TASK TO COMPLETE: In the entries below, find the line with "Multiplicity (bfac os" and print exactly every line from there up to and including the line with "(hR : ∀ os K", with no other lines.

EXTRACTED DATA:
********************
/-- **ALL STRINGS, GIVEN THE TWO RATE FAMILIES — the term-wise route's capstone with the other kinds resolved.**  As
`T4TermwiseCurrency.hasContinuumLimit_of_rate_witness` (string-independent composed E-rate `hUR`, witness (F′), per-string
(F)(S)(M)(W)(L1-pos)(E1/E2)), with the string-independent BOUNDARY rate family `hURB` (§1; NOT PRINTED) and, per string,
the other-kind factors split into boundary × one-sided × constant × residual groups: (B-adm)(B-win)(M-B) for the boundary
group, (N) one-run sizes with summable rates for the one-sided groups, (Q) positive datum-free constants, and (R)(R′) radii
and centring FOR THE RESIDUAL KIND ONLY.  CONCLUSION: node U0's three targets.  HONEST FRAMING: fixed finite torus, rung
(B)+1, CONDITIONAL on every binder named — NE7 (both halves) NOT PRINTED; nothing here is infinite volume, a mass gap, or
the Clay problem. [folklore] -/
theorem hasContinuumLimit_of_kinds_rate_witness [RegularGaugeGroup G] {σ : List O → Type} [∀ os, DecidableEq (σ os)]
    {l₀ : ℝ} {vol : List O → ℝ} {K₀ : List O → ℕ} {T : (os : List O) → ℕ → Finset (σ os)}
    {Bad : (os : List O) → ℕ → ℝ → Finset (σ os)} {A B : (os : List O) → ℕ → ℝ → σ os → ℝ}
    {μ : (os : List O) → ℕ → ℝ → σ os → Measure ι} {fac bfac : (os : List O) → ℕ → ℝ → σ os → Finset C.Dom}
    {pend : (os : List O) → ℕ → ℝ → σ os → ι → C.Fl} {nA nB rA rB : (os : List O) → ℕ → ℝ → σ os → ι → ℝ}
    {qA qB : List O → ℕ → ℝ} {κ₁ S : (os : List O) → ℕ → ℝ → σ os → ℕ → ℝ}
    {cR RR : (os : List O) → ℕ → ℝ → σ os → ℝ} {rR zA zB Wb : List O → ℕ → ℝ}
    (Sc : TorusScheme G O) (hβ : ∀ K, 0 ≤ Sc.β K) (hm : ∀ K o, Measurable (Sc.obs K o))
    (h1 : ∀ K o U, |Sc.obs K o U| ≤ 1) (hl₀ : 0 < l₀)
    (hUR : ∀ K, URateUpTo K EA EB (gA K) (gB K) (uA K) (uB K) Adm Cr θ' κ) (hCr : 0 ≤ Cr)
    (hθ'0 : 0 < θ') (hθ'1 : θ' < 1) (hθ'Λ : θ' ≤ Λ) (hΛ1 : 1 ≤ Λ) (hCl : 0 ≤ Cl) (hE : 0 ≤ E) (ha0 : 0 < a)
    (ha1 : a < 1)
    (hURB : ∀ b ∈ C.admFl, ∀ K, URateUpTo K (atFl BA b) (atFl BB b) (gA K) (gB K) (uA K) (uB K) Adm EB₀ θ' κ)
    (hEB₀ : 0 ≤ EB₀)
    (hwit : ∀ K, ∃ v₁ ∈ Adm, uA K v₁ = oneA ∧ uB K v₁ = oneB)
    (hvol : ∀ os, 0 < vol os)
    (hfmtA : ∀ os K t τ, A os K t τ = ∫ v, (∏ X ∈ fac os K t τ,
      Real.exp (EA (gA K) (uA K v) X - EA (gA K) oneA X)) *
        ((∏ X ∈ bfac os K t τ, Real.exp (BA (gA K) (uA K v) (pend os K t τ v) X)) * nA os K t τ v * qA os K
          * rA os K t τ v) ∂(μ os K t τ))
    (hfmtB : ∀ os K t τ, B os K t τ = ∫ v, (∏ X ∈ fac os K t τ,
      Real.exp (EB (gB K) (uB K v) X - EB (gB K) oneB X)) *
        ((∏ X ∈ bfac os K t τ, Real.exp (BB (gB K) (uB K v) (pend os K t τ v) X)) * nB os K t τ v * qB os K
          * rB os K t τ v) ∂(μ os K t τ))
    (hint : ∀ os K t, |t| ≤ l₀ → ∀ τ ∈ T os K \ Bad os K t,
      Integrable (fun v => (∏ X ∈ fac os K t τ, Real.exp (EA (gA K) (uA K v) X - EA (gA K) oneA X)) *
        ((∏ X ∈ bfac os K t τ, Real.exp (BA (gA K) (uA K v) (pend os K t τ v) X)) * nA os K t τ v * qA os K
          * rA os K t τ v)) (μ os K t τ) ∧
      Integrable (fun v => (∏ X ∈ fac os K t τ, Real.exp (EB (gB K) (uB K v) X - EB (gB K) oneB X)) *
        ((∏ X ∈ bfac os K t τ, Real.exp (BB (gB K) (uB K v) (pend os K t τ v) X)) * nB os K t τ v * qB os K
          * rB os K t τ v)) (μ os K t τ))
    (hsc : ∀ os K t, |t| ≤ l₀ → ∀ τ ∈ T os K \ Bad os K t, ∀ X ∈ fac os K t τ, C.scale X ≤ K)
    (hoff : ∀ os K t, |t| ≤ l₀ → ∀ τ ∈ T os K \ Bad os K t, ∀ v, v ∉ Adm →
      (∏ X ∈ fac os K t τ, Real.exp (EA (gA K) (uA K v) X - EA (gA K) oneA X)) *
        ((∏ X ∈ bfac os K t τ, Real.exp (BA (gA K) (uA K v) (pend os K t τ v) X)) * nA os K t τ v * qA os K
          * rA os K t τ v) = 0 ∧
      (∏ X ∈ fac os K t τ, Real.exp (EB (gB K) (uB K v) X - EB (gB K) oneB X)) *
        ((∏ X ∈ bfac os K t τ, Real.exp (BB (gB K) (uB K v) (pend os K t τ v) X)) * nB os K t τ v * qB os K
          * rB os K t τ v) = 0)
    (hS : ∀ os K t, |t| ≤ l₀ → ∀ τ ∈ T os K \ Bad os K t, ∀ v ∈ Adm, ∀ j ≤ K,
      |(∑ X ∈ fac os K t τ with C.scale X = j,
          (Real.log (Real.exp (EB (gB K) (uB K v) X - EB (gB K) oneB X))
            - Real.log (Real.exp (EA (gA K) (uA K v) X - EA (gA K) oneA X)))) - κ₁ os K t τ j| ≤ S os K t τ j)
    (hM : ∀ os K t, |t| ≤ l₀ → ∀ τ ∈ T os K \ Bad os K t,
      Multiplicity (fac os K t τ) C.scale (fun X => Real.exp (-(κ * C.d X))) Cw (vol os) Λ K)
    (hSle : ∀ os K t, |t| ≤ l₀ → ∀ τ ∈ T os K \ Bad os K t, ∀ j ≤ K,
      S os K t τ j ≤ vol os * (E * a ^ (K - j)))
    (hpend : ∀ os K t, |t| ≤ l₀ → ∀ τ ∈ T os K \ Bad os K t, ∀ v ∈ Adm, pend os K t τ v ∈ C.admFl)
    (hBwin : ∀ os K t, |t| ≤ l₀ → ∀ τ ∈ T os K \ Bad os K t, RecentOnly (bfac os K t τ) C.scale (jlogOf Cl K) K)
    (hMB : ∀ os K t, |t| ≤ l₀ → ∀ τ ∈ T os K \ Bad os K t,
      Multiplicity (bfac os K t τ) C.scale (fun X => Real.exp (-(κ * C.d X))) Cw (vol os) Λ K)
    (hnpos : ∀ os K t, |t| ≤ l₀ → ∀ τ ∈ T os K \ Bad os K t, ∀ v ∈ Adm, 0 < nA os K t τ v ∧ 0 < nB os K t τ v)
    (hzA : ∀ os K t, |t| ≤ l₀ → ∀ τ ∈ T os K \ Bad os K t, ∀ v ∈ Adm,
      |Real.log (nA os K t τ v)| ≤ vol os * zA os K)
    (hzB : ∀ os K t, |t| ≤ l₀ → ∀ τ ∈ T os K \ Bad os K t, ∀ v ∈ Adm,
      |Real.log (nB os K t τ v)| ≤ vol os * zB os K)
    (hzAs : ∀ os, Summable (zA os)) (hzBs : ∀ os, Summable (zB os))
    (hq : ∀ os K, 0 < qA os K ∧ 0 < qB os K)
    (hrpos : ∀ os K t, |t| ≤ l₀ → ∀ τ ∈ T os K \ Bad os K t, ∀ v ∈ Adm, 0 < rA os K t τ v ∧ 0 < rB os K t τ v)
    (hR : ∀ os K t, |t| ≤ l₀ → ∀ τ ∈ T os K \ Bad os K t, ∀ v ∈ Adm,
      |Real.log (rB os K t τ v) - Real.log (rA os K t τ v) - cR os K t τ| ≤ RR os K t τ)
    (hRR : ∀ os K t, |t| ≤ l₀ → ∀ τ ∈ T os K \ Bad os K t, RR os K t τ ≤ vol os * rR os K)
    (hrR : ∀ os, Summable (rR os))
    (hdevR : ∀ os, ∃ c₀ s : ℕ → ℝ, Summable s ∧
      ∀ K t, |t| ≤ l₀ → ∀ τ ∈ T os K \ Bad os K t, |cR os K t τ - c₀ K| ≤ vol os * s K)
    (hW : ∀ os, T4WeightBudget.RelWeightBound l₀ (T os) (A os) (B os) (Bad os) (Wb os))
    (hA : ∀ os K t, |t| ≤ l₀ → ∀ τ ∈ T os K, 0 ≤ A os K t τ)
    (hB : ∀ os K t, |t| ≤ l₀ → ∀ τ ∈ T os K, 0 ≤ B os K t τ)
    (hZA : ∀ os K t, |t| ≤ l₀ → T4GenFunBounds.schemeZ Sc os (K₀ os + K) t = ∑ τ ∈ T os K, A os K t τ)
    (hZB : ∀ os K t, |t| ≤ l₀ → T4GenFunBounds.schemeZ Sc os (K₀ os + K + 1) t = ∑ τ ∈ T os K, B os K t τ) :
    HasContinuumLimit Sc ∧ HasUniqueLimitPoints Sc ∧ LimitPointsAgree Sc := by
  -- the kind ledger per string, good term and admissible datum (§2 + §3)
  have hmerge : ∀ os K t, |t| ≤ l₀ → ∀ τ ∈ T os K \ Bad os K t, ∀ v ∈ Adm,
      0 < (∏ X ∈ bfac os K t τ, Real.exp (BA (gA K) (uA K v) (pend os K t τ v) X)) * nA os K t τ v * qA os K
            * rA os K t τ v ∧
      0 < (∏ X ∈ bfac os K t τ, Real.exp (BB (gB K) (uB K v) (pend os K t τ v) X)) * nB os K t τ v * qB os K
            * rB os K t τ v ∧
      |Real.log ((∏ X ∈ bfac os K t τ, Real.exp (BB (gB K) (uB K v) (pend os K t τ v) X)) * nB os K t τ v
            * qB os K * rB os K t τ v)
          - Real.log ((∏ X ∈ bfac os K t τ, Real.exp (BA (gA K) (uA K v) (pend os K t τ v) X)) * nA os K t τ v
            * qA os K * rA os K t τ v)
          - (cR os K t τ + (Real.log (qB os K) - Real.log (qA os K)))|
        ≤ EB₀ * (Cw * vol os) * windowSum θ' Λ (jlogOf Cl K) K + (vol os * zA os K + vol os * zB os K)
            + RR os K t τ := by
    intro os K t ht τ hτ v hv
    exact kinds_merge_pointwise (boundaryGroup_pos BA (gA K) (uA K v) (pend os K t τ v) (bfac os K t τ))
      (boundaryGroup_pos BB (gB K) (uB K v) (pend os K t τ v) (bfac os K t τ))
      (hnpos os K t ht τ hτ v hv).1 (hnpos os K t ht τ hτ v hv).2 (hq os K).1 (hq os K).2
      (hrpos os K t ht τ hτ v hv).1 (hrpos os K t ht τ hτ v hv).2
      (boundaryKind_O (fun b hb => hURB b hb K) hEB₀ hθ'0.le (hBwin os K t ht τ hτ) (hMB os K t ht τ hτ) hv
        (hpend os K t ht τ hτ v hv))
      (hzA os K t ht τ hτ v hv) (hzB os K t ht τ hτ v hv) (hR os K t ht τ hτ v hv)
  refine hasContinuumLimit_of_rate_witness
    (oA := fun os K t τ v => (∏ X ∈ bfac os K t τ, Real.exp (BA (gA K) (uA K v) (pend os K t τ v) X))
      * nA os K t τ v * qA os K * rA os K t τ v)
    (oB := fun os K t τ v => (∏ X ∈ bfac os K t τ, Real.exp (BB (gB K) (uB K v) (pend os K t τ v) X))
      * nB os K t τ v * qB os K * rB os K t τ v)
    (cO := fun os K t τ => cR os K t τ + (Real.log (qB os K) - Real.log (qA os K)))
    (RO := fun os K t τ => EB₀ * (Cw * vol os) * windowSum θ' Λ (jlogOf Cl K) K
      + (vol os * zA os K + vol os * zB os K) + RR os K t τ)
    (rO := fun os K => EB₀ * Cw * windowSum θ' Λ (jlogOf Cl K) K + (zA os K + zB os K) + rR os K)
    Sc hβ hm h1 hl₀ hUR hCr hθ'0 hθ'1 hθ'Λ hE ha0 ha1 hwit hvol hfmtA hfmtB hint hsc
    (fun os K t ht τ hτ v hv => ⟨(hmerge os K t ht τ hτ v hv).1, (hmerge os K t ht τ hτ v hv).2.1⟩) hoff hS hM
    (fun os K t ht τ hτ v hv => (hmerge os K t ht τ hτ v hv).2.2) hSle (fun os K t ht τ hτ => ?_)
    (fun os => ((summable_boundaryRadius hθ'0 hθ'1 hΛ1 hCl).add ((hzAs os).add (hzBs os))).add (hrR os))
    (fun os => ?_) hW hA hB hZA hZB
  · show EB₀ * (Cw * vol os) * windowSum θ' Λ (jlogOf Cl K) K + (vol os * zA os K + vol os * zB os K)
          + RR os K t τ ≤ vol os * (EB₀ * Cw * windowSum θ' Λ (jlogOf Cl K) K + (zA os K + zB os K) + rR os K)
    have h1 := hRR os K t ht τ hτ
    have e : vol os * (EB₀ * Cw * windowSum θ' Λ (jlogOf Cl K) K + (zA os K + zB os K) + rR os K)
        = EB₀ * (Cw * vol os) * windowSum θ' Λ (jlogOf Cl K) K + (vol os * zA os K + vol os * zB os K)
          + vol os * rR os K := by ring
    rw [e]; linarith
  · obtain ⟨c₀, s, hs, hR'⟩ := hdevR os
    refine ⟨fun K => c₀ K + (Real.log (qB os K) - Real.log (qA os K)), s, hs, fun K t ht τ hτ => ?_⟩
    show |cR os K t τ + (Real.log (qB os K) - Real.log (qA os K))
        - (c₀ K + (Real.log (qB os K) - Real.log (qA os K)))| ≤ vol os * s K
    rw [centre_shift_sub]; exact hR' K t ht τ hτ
********************
ANSWER AREA:
      Multiplicity (bfac os K t τ) C.scale (fun X => Real.exp (-(κ * C.d X))) Cw (vol os) Λ K)
    (hnpos : ∀ os K t, |t| ≤ l₀ → ∀ τ ∈ T os K \ Bad os K t, ∀ v ∈ Adm, 0 < nA os K t τ v ∧ 0 < nB os K t τ v)
    (hzA : ∀ os K t, |t| ≤ l₀ → ∀ τ ∈ T os K \ Bad os K t, ∀ v ∈ Adm,
      |Real.log (nA os K t τ v)| ≤ vol os * zA os K)
    (hzB : ∀ os K t, |t| ≤ l₀ → ∀ τ ∈ T os K \ Bad os K t, ∀ v ∈ Adm,
      |Real.log (nB os K t τ v)| ≤ vol os * zB os K)
    (hzAs : ∀ os, Summable (zA os)) (hzBs : ∀ os, Summable (zB os))
    (hq : ∀ os K, 0 < qA os K ∧ 0 < qB os K)
    (hrpos : ∀ os K t, |t| ≤ l₀ → ∀ τ ∈ T os K \ Bad os K t, ∀ v ∈ Adm, 0 < rA os K t τ v ∧ 0 < rB os K t τ v)
    (hR : ∀ os K t, |t| ≤ l₀ → ∀ τ ∈ T os K \ Bad os K t, ∀ v ∈ Adm,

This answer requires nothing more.